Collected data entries
--------------------------------------------------
/-- `R¹Δ = ΔR¹` for the vector Laplacian `Σ_ν ∇_ν^*∇_ν` (componentwise; the `κ`-twist is a translation and a sign, both commuting with `Δ`). [cite: Balaban1984PropagatorsI, (1.21) p.21, (1.90) p.33] -/
theorem reflV_mul_LapV : reflV N κ * LapV N c = LapV N c * reflV N κ := by
  refine matrix_eq_of_mulVec_eq fun u => ?_
  funext i; obtain ⟨x, μ⟩ := i
  rw [← Matrix.mulVec_mulVec, ← Matrix.mulVec_mulVec]
  by_cases h : μ = κ
  · subst h
    rw [reflV_mulVec_same, LapV_mulVec_apply, LapV_mulVec_apply, ← Finset.sum_neg_distrib]
    refine Finset.sum_congr rfl fun ν _ => ?_
    rw [reflV_mulVec_same, reflV_mulVec_same, reflV_mulVec_same]
    by_cases hν : ν = μ
    · subst hν; rw [torRefl_add_unitVec_same, torRefl_sub_unitVec_same]; ring_nf
    · rw [torRefl_add_unitVec_ne _ hν, torRefl_sub_unitVec_ne _ hν]; ring_nf
  · rw [reflV_mulVec_ne _ _ h, LapV_mulVec_apply, LapV_mulVec_apply]
    refine Finset.sum_congr rfl fun ν _ => ?_
    rw [reflV_mulVec_ne _ _ h, reflV_mulVec_ne _ _ h, reflV_mulVec_ne _ _ h]
    by_cases hν : ν = κ
    · subst hν; rw [torRefl_add_unitVec_same, torRefl_sub_unitVec_same]; ring
    · rw [torRefl_add_unitVec_ne _ hν, torRefl_sub_unitVec_ne _ hν]

/-- `R⁰Π₀ = Π₀R⁰` for the projection onto the constants (`c ≠ 0`). [folklore] -/
theorem reflS_mul_Pker (hc : c ≠ 0) : reflS N κ * Pker N c = Pker N c * reflS N κ := by
  refine matrix_eq_of_mulVec_eq fun f => ?_
  rw [← Matrix.mulVec_mulVec, ← Matrix.mulVec_mulVec]
  have h1 : reflS N κ *ᵥ (Pker N c *ᵥ f) = Pker N c *ᵥ f := by
    funext x; rw [reflS_mulVec, Pker_const N hc f (torRefl N κ x), ← Pker_const N hc f x]
  have h2 : Pker N c *ᵥ (reflS N κ *ᵥ f - f) = 0 := by
    refine Pker_orth N hc _ ?_
    simp only [Pi.sub_apply, Finset.sum_sub_distrib, reflS_mulVec]
    rw [sum_torRefl, sub_self]
  rw [h1, eq_comm, ← sub_eq_zero, ← Matrix.mulVec_sub, h2]

/-- ★ **ANYTHING COMMUTING WITH `Δ` AND `Π₀` COMMUTES WITH THE PSEUDO-INVERSE `Δ⁻¹`** — from the algebra `Δ⁻¹Δ + Π₀ = 1`, `ΔΔ⁻¹ = 1 − Π₀`, `Π₀Δ⁻¹ = 0 = Δ⁻¹Π₀` alone
(no Fourier transform; reused for translations in the sequel). [folklore] -/
theorem comm_LapSinv_of_comm {R : Matrix (Tor N) (Tor N) ℂ} (hL : R * LapS N c = LapS N c * R) (hP : R * Pker N c = Pker N c * R) :
    R * LapSinv N c = LapSinv N c * R := by
  have h1 : LapSinv N c * LapS N c + Pker N c = 1 := by rw [LapSinv_mul_LapS]; abel
  calc R * LapSinv N c = (LapSinv N c * LapS N c + Pker N c) * (R * LapSinv N c) := by rw [h1, Matrix.one_mul]
    _ = LapSinv N c * (LapS N c * R) * LapSinv N c + Pker N c * R * LapSinv N c := by
        simp only [Matrix.add_mul, Matrix.mul_assoc]
    _ = LapSinv N c * (R * LapS N c) * LapSinv N c + R * Pker N c * LapSinv N c := by rw [hL, hP]
    _ = LapSinv N c * R * (LapS N c * LapSinv N c) + R * (Pker N c * LapSinv N c) := by simp only [Matrix.mul_assoc]
    _ = LapSinv N c * R := by
        rw [LapS_mul_LapSinv, Pker_mul_LapSinv, Matrix.mul_zero, add_zero, Matrix.mul_sub, Matrix.mul_one, Matrix.mul_assoc, hP,
          ← Matrix.mul_assoc, LapSinv_mul_Pker, Matrix.zero_mul, sub_zero]

/-- `R⁰Δ⁻¹ = Δ⁻¹R⁰` for the pseudo-inverse of the scalar Laplacian. [folklore] -/
theorem reflS_mul_LapSinv (hc : c ≠ 0) : reflS N κ * LapSinv N c = LapSinv N c * reflS N κ :=
  comm_LapSinv_of_comm N c (reflS_mul_LapS N κ c) (reflS_mul_Pker N κ c hc)

end Scalar

section Averages

variable (n : ℕ) [NeZero n] (M : Fin d → ℕ) [∀ μ, NeZero (M μ)] (κ : Fin d)

/-- `R̃⁰Q′ = Q′R⁰` for the scalar block average (1.20) (blocks go to blocks). [cite: Balaban1984PropagatorsI, (1.20) p.20] -/
theorem reflS_mul_QsOp : reflS M κ * QsOp n M = QsOp n M * reflS (fine n M) κ := by
  refine matrix_eq_of_mulVec_eq fun f => ?_
  funext y
  rw [← Matrix.mulVec_mulVec, ← Matrix.mulVec_mulVec, reflS_mulVec, QsOp_mulVec, QsOp_mulVec]
  congr 1
  rw [← Function.Bijective.sum_comp (flipIdx_bijective (n := n) (κ := κ))]
  refine Finset.sum_congr rfl fun j _ => ?_
  rw [reflS_mulVec, torRefl_bpt]

omit [NeZero n] [∀ μ, NeZero (M μ)] in
/-- the `κ`-coordinate bookkeeping of the vector average: `n·σ̃y + flip j − (t+1)e_κ = n·(σ̃y − ẽ_κ) + flip j + (n−1−t)e_κ`. [folklore] -/
theorem bpt_torRefl_sub_tstep (y : Tor M) (j : Fin d → Fin n) (t : Fin n) :
    bpt n M (torRefl M κ y) j - tstep (fine n M) κ ((t : ℕ) + 1) = bpt n M (torRefl M κ y - unitVec M κ) j + tstep (fine n M) κ ((Fin.rev t : Fin n) : ℕ) := by
  rw [bpt, bpt]
  have hu : up n M (torRefl M κ y - unitVec M κ) = up n M (torRefl M κ y) - tstep (fine n M) κ n := by
    rw [sub_eq_add_neg, B5Block118.up_add]
    have : up n M (-unitVec M κ) = -up n M (unitVec M κ) := by funext ν; simp [up]
    rw [this, B5Block118.up_unitVec, ← sub_eq_add_neg]
  rw [hu]
  funext ν
  simp only [Pi.add_apply, Pi.sub_apply, tstep]
  by_cases h : ν = κ
  · subst h; simp only [if_true]; rw [cast_rev]; push_cast; ring
  · simp [h]

/-- ★★ **`R̃¹Q = QR¹` FOR BAŁABAN's VECTOR AVERAGE (1.18)** — the line-count stencil is mirror symmetric: reflected fine `κ`-bonds with their start point one step lower
enumerate the stencil of the reflected coarse bond after `j_κ ↦ n−1−j_κ`, `t ↦ n−1−t`. [cite: Balaban1984PropagatorsI, (1.18) p.20] -/
theorem reflV_mul_QvOp : reflV M κ * QvOp n M = QvOp n M * reflV (fine n M) κ := by
  refine matrix_eq_of_mulVec_eq fun A => ?_
  funext i; obtain ⟨y, μ⟩ := i
  rw [← Matrix.mulVec_mulVec, ← Matrix.mulVec_mulVec]
  by_cases h : μ = κ
  · subst h
    rw [reflV_mulVec_same, QvOp_mulVec, QvOp_mulVec, ← mul_neg, ← Finset.sum_neg_distrib]
    congr 1
    rw [← Function.Bijective.sum_comp (flipIdx_bijective (n := n) (κ := μ))]
    refine Finset.sum_congr rfl fun j _ => ?_
    simp only [lineSum, reflV_mulVec_same, ← Finset.sum_neg_distrib]
    rw [← Function.Bijective.sum_comp (Function.Involutive.bijective (Fin.rev_involutive (n := n)))]
    refine Finset.sum_congr rfl fun t _ => ?_
    rw [torRefl_add, torNeg_tstep_same, torRefl_bpt, ← sub_eq_add_neg, sub_sub, ← tstep_succ, bpt_torRefl_sub_tstep]
  · rw [reflV_mulVec_ne _ _ h, QvOp_mulVec, QvOp_mulVec]
    congr 1
    rw [← Function.Bijective.sum_comp (flipIdx_bijective (n := n) (κ := κ))]
    refine Finset.sum_congr rfl fun j _ => ?_
    simp only [lineSum, reflV_mulVec_ne _ _ h]
    refine Finset.sum_congr rfl fun t _ => ?_
    rw [torRefl_add, torNeg_tstep_ne h, torRefl_bpt]

/-- `R¹Q* = Q*R̃¹` for `Q* = n^d•Qᴴ`. [cite: Balaban1984PropagatorsI, (1.69) p.29] -/
theorem reflV_mul_QvAdj : reflV (fine n M) κ * QvAdj n M = QvAdj n M * reflV M κ := by
  rw [QvAdj, Matrix.mul_smul, Matrix.smul_mul]
  congr 1
  exact conjTranspose_comm_of_comm reflV_conjTranspose reflV_conjTranspose (reflV_mul_QvOp n M κ)

/-- `R⁰Q′ᴴ = Q′ᴴR̃⁰`. [folklore] -/
theorem reflS_mul_QsOp_conjTranspose : reflS (fine n M) κ * (QsOp n M)ᴴ = (QsOp n M)ᴴ * reflS M κ :=
  conjTranspose_comm_of_comm reflS_conjTranspose reflS_conjTranspose (reflS_mul_QsOp n M κ)

variable (c : ℂ)

/-- `R̃⁰(Q′Δ⁻²Q′*) = (Q′Δ⁻²Q′*)R̃⁰`. [cite: Balaban1984PropagatorsI, Sect. C p.22] -/
theorem reflS_mul_Mop (hc : c ≠ 0) : reflS M κ * Mop n M c = Mop n M c * reflS M κ := by
  simp only [Mop, ← Matrix.mul_assoc, reflS_mul_QsOp]
  rw [Matrix.mul_assoc (QsOp n M) (reflS _ κ), reflS_mul_LapSinv _ κ c hc, ← Matrix.mul_assoc, Matrix.mul_assoc (QsOp n M * LapSinv _ c) (reflS _ κ),
    reflS_mul_LapSinv _ κ c hc, ← Matrix.mul_assoc, Matrix.mul_assoc _ (reflS _ κ), reflS_mul_QsOp_conjTranspose, ← Matrix.mul_assoc]

/-- a permutation matrix commutes with the constant matrix. [folklore] -/
theorem reflS_mul_Cavg : reflS M κ * Cavg M = Cavg M * reflS M κ := by
  ext x y
  rw [Matrix.mul_apply, Matrix.mul_apply]
  have h : ∀ z : Tor M, (y = torRefl M κ z) ↔ (z = torRefl M κ y) := fun z => by rw [eq_comm, torRefl_eq_iff]
  simp only [reflS, Cavg, ite_mul, one_mul, zero_mul, mul_ite, mul_one, mul_zero, Finset.sum_ite_eq', Finset.mem_univ, if_true]
  simp_rw [h]
  rw [Finset.sum_ite_eq', if_pos (Finset.mem_univ _)]

end Averages


section DeltaASect

variable (n : ℕ) [NeZero n] (M : Fin d → ℕ) [∀ μ, NeZero (M μ)] (κ : Fin d)

/-- `R̃⁰K = KR̃⁰` for `K = Q′Δ⁻²Q′* + C`. [folklore] -/
theorem reflS_mul_Kmat (c : ℂ) (hc : c ≠ 0) : reflS M κ * Kmat n M c = Kmat n M c * reflS M κ := by
  rw [Kmat, Matrix.mul_add, Matrix.add_mul, reflS_mul_Mop n M κ c hc, reflS_mul_Cavg]

/-- `R̃⁰K⁻¹ = K⁻¹R̃⁰`. [folklore] -/
theorem reflS_mul_Minv (c : ℂ) (hc : c ≠ 0) : reflS M κ * Minv n M c = Minv n M c * reflS M κ :=
  mul_nonsing_inv_comm ((Matrix.isUnit_iff_isUnit_det _).mp (Kmat_isUnit n M c hc)) (reflS_mul_Kmat n M κ c hc)

/-- `R⁰P = PR⁰` for the projection `P = Δ⁻¹Q′*(Q′Δ⁻²Q′*)⁻¹Q′Δ⁻¹` of (1.26)∕(1.70). [cite: Balaban1984PropagatorsI, (1.26) p.22, (1.70) p.30] -/
theorem reflS_mul_PcT (c : ℂ) (hc : c ≠ 0) : reflS (fine n M) κ * PcT n M c = PcT n M c * reflS (fine n M) κ := by
  show reflS (fine n M) κ * (LapSinv (fine n M) c * (QsOp n M)ᴴ * Minv n M c * QsOp n M * LapSinv (fine n M) c)
      = LapSinv (fine n M) c * (QsOp n M)ᴴ * Minv n M c * QsOp n M * LapSinv (fine n M) c * reflS (fine n M) κ
  simp only [Matrix.mul_assoc]
  rw [← Matrix.mul_assoc (reflS _ κ), reflS_mul_LapSinv _ κ c hc, Matrix.mul_assoc, ← Matrix.mul_assoc (reflS _ κ), reflS_mul_QsOp_conjTranspose,
    Matrix.mul_assoc, ← Matrix.mul_assoc (reflS _ κ), reflS_mul_Minv n M κ c hc, Matrix.mul_assoc, ← Matrix.mul_assoc (reflS _ κ), reflS_mul_QsOp,
    Matrix.mul_assoc, reflS_mul_LapSinv _ κ c hc]

variable (a : ℝ)

/-- ★★ **`R¹Δ_a = Δ_aR¹`: BAŁABAN's LANDAU-GAUGE OPERATOR `Δ_a = Δ − ∂P∂* + aQ*Q` COMMUTES WITH THE BLOCK-FACE REFLECTIONS** (on the torus `T_η = Tor (fine n M)`, any
`a`). [cite: Balaban1984PropagatorsI, (1.69) p.29, (1.73) p.30] -/
theorem reflV_mul_DeltaA : reflV (fine n M) κ * DeltaA n M a = DeltaA n M a * reflV (fine n M) κ := by
  have hc : (n : ℂ) ≠ 0 := Nat.cast_ne_zero.mpr (NeZero.ne n)
  have t2 : reflV (fine n M) κ * (GradOp (fine n M) (n : ℂ) * PcT n M (n : ℂ) * (GradOp (fine n M) (n : ℂ))ᴴ)
      = GradOp (fine n M) (n : ℂ) * PcT n M (n : ℂ) * (GradOp (fine n M) (n : ℂ))ᴴ * reflV (fine n M) κ := by
    rw [← Matrix.mul_assoc, ← Matrix.mul_assoc, reflV_mul_GradOp, Matrix.mul_assoc (GradOp _ _) (reflS _ κ), reflS_mul_PcT n M κ _ hc, ← Matrix.mul_assoc,
      Matrix.mul_assoc _ (reflS _ κ), reflS_mul_GradOp_conjTranspose, ← Matrix.mul_assoc]
  have t3 : reflV (fine n M) κ * (QvAdj n M * QvOp n M) = QvAdj n M * QvOp n M * reflV (fine n M) κ := by
    rw [← Matrix.mul_assoc, reflV_mul_QvAdj, Matrix.mul_assoc, reflV_mul_QvOp, ← Matrix.mul_assoc]
  rw [DeltaA, B5Action121.Lap_eq_LapV, Matrix.mul_add, Matrix.mul_sub, Matrix.add_mul, Matrix.sub_mul, Matrix.mul_smul, Matrix.smul_mul,
    reflV_mul_LapV, t2, t3]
--------------------------------------------------
▶ [Problem to work on] In the records above, locate every line with the string "NeZero" and copy it.

▶ [Answer space]
variable (n : ℕ) [NeZero n] (M : Fin d → ℕ) [∀ μ, NeZero (M μ)] (κ : Fin d)
omit [NeZero n] [∀ μ, NeZero (M μ)] in
variable (n : ℕ) [NeZero n] (M : Fin d → ℕ) [∀ μ, NeZero (M μ)] (κ : Fin d)
  have hc : (n : ℂ) ≠ 0 := Nat.cast_ne_zero.mpr (NeZero.ne n)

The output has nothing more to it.